After: By layering Keymate on their existing Keycloak deployment, the team replaces the role sprawl with scoped, context-aware policies. Roles remain as the foundation (FINANCE_ANALYST, ADMIN), but access decisions now consider tenant context, organizational scope, and risk signals. The result:
- 80% reduction in access control bugs
- Policy changes are reviewed and approved like code
- Every access decision is traceable with a "why denied?" explanation
- New tenant onboarding requires zero new role definitions
Common Misunderstandings
- "Keymate replaces Keycloak." Keymate extends Keycloak. It does not replace authentication, user federation, or SSO. Keycloak remains the identity backbone.
- "This requires a big-bang migration." Keymate supports parallel run. You can compare decisions side-by-side with your legacy setup and cut over gradually with full audit trails.

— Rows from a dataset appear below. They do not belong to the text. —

/-- **Normal form of a diagonal monomial zeta box** `[(0,1)^w, c (Πxₗ)^m/(1 − Πxₗ)]` (`w ≥ 2`):
`[(0,1)^w, c/(1 − Πxₗ)] + [pt, −c Σ_{i<m} 1/(i+1)^w]` (`t^m/(1−t) = 1/(1−t) − Σ_{i<m} t^i`, rule 1; the
monomials are points). [cite: KontsevichZagier2001, §1.2] -/
theorem diagMonomial_normalForm (c : ℝ) (hc : IsAlgebraic ℚ c) (w : ℕ) (hw : 2 ≤ w) (m : ℕ)
    (N B : IntegralRep w) (Z : IntegralRep 0)
    (hNd : N.domain = {x | ∀ i, x i ∈ Set.Ioo (0:ℝ) 1})
    (hNi : EqOn N.integrand (fun x => c * (∏ l, x l) ^ m / (1 - ∏ l, x l)) N.domain)
    (hBd : B.domain = {x | ∀ i, x i ∈ Set.Ioo (0:ℝ) 1})
    (hBi : EqOn B.integrand (fun x => c * (∏ l, x l) ^ 0 / (1 - ∏ l, x l)) B.domain)
    (hZd : Z.domain = Set.univ)
    (hZi : Z.integrand = fun _ => -(∑ i ∈ Finset.range m, c / (((i + 1) ^ w : ℕ) : ℝ))) :
    of N - of B - of Z ∈ relations := by
  classical
  obtain ⟨Zf, hZf⟩ := exists_ptCarrierA
  obtain ⟨-, hexM, -⟩ := exists_boxes c hc
  have hM : ∀ i : ℕ, ∃ M : IntegralRep w, M.domain = {x | ∀ i, x i ∈ Set.Ioo (0:ℝ) 1} ∧
      M.integrand = fun x => c * (∏ l, x l) ^ i := fun i => hexM w i
  choose M hMd hMi using hM
  -- `B = N + Σ_{i<m} M_i`
  have esum : of B - of N - ∑ i : Fin m, of (M i) ∈ relations := by
    refine of_sub_of_sub_sum_mem_relations m B N (fun i => M i) (hNd.trans hBd.symm)
      (fun i => (hMd i).trans hBd.symm) fun x hx => ?_
    rw [hBd] at hx
    have hw0 : w ≠ 0 := by omega
    have ht := BoxIntegral.prod_mem_Ioo hw0 hx
    have ht1 : (1:ℝ) - ∏ l, x l ≠ 0 := by linarith [ht.2]
    show B.integrand x = N.integrand x + ∑ i : Fin m, (M i).integrand x
    rw [hBi (hBd ▸ hx), hNi (hNd ▸ hx), Fin.sum_univ_eq_sum_range (fun i => (M i).integrand x) m]
    simp only [hMi, pow_zero]
    have hS : ∑ i ∈ Finset.range m, (∏ l, x l) ^ i = (1 - (∏ l, x l) ^ m) / (1 - ∏ l, x l) := by
      rw [eq_div_iff ht1]
      exact geom_sum_mul_neg (∏ l, x l) m
    rw [← Finset.mul_sum, hS]
    field_simp
    ring
  -- each `M_i` is the point `c/(i+1)^w`
  have halg : ∀ i : ℕ, IsAlgebraic ℚ (c / (((i + 1) ^ w : ℕ) : ℝ)) := fun i => by
    have e : c / (((i + 1) ^ w : ℕ) : ℝ) = c * ((1 / ((i + 1) ^ w : ℕ) : ℚ) : ℝ) := by push_cast; ring
    rw [e]; exact ez_isAlgebraic_mul_ratCast hc _
  have ept : ∀ i : ℕ, of (M i) - of (Zf (c / (((i + 1) ^ w : ℕ) : ℝ))) ∈ relations := fun i =>
    monomialBox_sub_pt c hc w i (M i) _ (hMd i) ((hMi i) ▸ fun _ _ => rfl) (hZf _ (halg i)).1
      (hZf _ (halg i)).2
  -- the sum of the points
  have hq : ∀ n : ℕ, IsAlgebraic ℚ (∑ i ∈ Finset.range n, c / (((i + 1) ^ w : ℕ) : ℝ)) := by
    intro n
    induction n with
    | zero => simpa using isAlgebraic_zero
    | succ n ih => rw [Finset.sum_range_succ]; exact isAlgebraic_add' ih (halg n)
  have esumpt : ∀ n : ℕ, of (Zf (∑ i ∈ Finset.range n, c / (((i + 1) ^ w : ℕ) : ℝ))) -
      ∑ i ∈ Finset.range n, of (Zf (c / (((i + 1) ^ w : ℕ) : ℝ))) ∈ relations := by
    intro n
    induction n with
    | zero =>
      simp only [Finset.range_zero, Finset.sum_empty, sub_zero]
      exact pt_zero_mem_relations _ (hZf 0 isAlgebraic_zero).2
    | succ n ih =>
      have eadd := pt_add_mem_relations (Zf (∑ i ∈ Finset.range (n + 1), c / (((i + 1) ^ w : ℕ) : ℝ)))
        (Zf (∑ i ∈ Finset.range n, c / (((i + 1) ^ w : ℕ) : ℝ))) (Zf (c / (((n + 1) ^ w : ℕ) : ℝ)))
        (hZf _ (hq (n + 1))).1 (hZf _ (hq n)).1 (hZf _ (halg n)).1
        (by rw [(hZf _ (hq (n + 1))).2, Finset.sum_range_succ]) (hZf _ (hq n)).2 (hZf _ (halg n)).2
      have hs : ∑ i ∈ Finset.range (n + 1), of (Zf (c / (((i + 1) ^ w : ℕ) : ℝ))) =
          ∑ i ∈ Finset.range n, of (Zf (c / (((i + 1) ^ w : ℕ) : ℝ))) +
            of (Zf (c / (((n + 1) ^ w : ℕ) : ℝ))) := Finset.sum_range_succ _ _
      rw [hs]
      have e : of (Zf (∑ i ∈ Finset.range (n + 1), c / (((i + 1) ^ w : ℕ) : ℝ))) -
          (∑ i ∈ Finset.range n, of (Zf (c / (((i + 1) ^ w : ℕ) : ℝ))) +
            of (Zf (c / (((n + 1) ^ w : ℕ) : ℝ)))) =
          (of (Zf (∑ i ∈ Finset.range (n + 1), c / (((i + 1) ^ w : ℕ) : ℝ))) -
            of (Zf (∑ i ∈ Finset.range n, c / (((i + 1) ^ w : ℕ) : ℝ))) -
            of (Zf (c / (((n + 1) ^ w : ℕ) : ℝ)))) +
          (of (Zf (∑ i ∈ Finset.range n, c / (((i + 1) ^ w : ℕ) : ℝ))) -
            ∑ i ∈ Finset.range n, of (Zf (c / (((i + 1) ^ w : ℕ) : ℝ)))) := by abel
      rw [e]
      exact relations.add_mem eadd ih
  -- `Z ≡ −(sum of points)`
  have eZ : of (Zf 0) - of Z - of (Zf (∑ i ∈ Finset.range m, c / (((i + 1) ^ w : ℕ) : ℝ))) ∈ relations :=
    pt_add_mem_relations (Zf 0) Z (Zf _) (hZf 0 isAlgebraic_zero).1 hZd (hZf _ (hq m)).1
      (by rw [(hZf 0 isAlgebraic_zero).2]; funext; ring) hZi (hZf _ (hq m)).2
  have eZ0 : of (Zf 0) ∈ relations := pt_zero_mem_relations _ (hZf 0 isAlgebraic_zero).2
  have eM : ∑ i : Fin m, of (M i) - ∑ i ∈ Finset.range m, of (Zf (c / (((i + 1) ^ w : ℕ) : ℝ))) ∈
      relations := by
    rw [Fin.sum_univ_eq_sum_range (fun i => of (M i)) m, ← Finset.sum_sub_distrib]
    exact AddSubgroup.sum_mem _ fun i _ => ept i
  have e : of N - of B - of Z = -(of B - of N - ∑ i : Fin m, of (M i))
      - (∑ i : Fin m, of (M i) - ∑ i ∈ Finset.range m, of (Zf (c / (((i + 1) ^ w : ℕ) : ℝ))))
      + (of (Zf (∑ i ∈ Finset.range m, c / (((i + 1) ^ w : ℕ) : ℝ))) -
          ∑ i ∈ Finset.range m, of (Zf (c / (((i + 1) ^ w : ℕ) : ℝ))))
      + (of (Zf 0) - of Z - of (Zf (∑ i ∈ Finset.range m, c / (((i + 1) ^ w : ℕ) : ℝ)))) - of (Zf 0) := by
    abel
  rw [e]
  exact relations.sub_mem (relations.add_mem (relations.add_mem (relations.sub_mem
    (relations.neg_mem esum) eM) (esumpt m)) eZ) eZ0

/-! ## The zeta carriers and the normal form in `FormalRep ⧸ relations` -/

/-- **A family of zeta boxes** `Bf k c = [(0,1)^{2(k+1)}, c/(1 − Πxₗ)]` for real-algebraic `c` (junk
otherwise). [cite: KontsevichZagier2001, §1.1] -/
theorem exists_zetaCarrier : ∃ Bf : (k : ℕ) → ℝ → IntegralRep (2 * (k + 1)), ∀ k c, IsAlgebraic ℚ c →
    (Bf k c).domain = {x | ∀ i, x i ∈ Set.Ioo (0:ℝ) 1} ∧
      ((Bf k c).integrand = fun x => c * (∏ l, x l) ^ 0 / (1 - ∏ l, x l)) := by
  classical
  refine ⟨fun k c => if h : IsAlgebraic ℚ c then
    Classical.choose ((exists_boxes c h).2.2 (2 * (k + 1)) 0 (by omega)) else IntegralRep.empty _,
    fun k c hc => ?_⟩
  simp only [dif_pos hc]
  exact Classical.choose_spec ((exists_boxes c hc).2.2 (2 * (k + 1)) 0 (by omega))

/-- A zeta box with zero coefficient is a relation. [cite: KontsevichZagier2001, §1.2 rule (1)] -/
theorem zetaCarrier_zero (Bf : (k : ℕ) → ℝ → IntegralRep (2 * (k + 1)))
    (hBf : ∀ k c, IsAlgebraic ℚ c → (Bf k c).domain = {x | ∀ i, x i ∈ Set.Ioo (0:ℝ) 1} ∧
      ((Bf k c).integrand = fun x => c * (∏ l, x l) ^ 0 / (1 - ∏ l, x l))) (k : ℕ) : QuotientAddGroup.mk' relations (of (Bf k 0)) = 0 := by
  rw [QuotientAddGroup.mk'_apply, QuotientAddGroup.eq_zero_iff]
  exact of_mem_relations_of_eqOn_zero _ fun x _ => by rw [(hBf k 0 isAlgebraic_zero).2]; simp

/-- **Additivity of the zeta carriers in the coefficient** (rule 1). [cite: KontsevichZagier2001, §1.2 rule (1)] -/
theorem zetaCarrier_add (Bf : (k : ℕ) → ℝ → IntegralRep (2 * (k + 1)))
    (hBf : ∀ k c, IsAlgebraic ℚ c → (Bf k c).domain = {x | ∀ i, x i ∈ Set.Ioo (0:ℝ) 1} ∧
      ((Bf k c).integrand = fun x => c * (∏ l, x l) ^ 0 / (1 - ∏ l, x l))) (k : ℕ) {a b : ℝ} (ha : IsAlgebraic ℚ a) (hb : IsAlgebraic ℚ b) :
    QuotientAddGroup.mk' relations (of (Bf k (a + b))) =
      QuotientAddGroup.mk' relations (of (Bf k a)) + QuotientAddGroup.mk' relations (of (Bf k b)) := by
  rw [← map_add]
  refine mk_eq_mk_of_sub_mem ?_
  have e : of (Bf k (a + b)) - (of (Bf k a) + of (Bf k b)) = of (Bf k (a + b)) - of (Bf k a) - of (Bf k b) := by
    abel
  rw [e]
  obtain ⟨hd, hi⟩ := hBf k (a + b) (isAlgebraic_add' ha hb)
  obtain ⟨hda, hia⟩ := hBf k a ha
  obtain ⟨hdb, hib⟩ := hBf k b hb
  refine integrandAddRel_subset_relations ⟨_, _, _, _, hda.trans hd.symm, hdb.trans hd.symm, fun x _ => ?_, rfl⟩
  rw [Pi.add_apply, hi, hia, hib]
  ring

/-- The point carriers are additive in the class group. [cite: KontsevichZagier2001, §1.2 rule (1)] -/
theorem ptCarrier_add (Zf : ℝ → IntegralRep 0) (hZf : ∀ r, IsAlgebraic ℚ r → (Zf r).domain = Set.univ ∧ ((Zf r).integrand = fun _ => r)) {a b : ℝ} (ha : IsAlgebraic ℚ a) (hb : IsAlgebraic ℚ b) :
    QuotientAddGroup.mk' relations (of (Zf (a + b))) =
      QuotientAddGroup.mk' relations (of (Zf a)) + QuotientAddGroup.mk' relations (of (Zf b)) := by
  rw [← map_add]
  refine mk_eq_mk_of_sub_mem ?_
  have e : of (Zf (a + b)) - (of (Zf a) + of (Zf b)) = of (Zf (a + b)) - of (Zf a) - of (Zf b) := by abel
  rw [e]
  exact pt_add_mem_relations _ _ _ (hZf _ (isAlgebraic_add' ha hb)).1 (hZf a ha).1 (hZf b hb).1
    (hZf _ (isAlgebraic_add' ha hb)).2 (hZf a ha).2 (hZf b hb).2

/-- The zero point carrier is trivial. [cite: KontsevichZagier2001, §1.2 rule (1)] -/
theorem ptCarrier_zero (Zf : ℝ → IntegralRep 0) (hZf : ∀ r, IsAlgebraic ℚ r → (Zf r).domain = Set.univ ∧ ((Zf r).integrand = fun _ => r)) : QuotientAddGroup.mk' relations (of (Zf 0)) = 0 := by
  rw [QuotientAddGroup.mk'_apply, QuotientAddGroup.eq_zero_iff]
  exact pt_zero_mem_relations _ (hZf 0 isAlgebraic_zero).2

- "RBAC is dead." RBAC is foundational and remains valuable. Keymate layers context (ABAC, ReBAC, RADAC) on top of RBAC to handle the scenarios where roles alone struggle.
- "It is vendor lock-in." Keymate is built on open standards (FGA engine, OpenTelemetry, OAuth2/OIDC). Openness and portability are core principles.
Design Notes
Start small. Begin with one or two attributes (e.g., region, data_class) and one relationship (e.g., owner). Add risk conditions later as you gain observability. Use parallel run to build confidence before cutting over.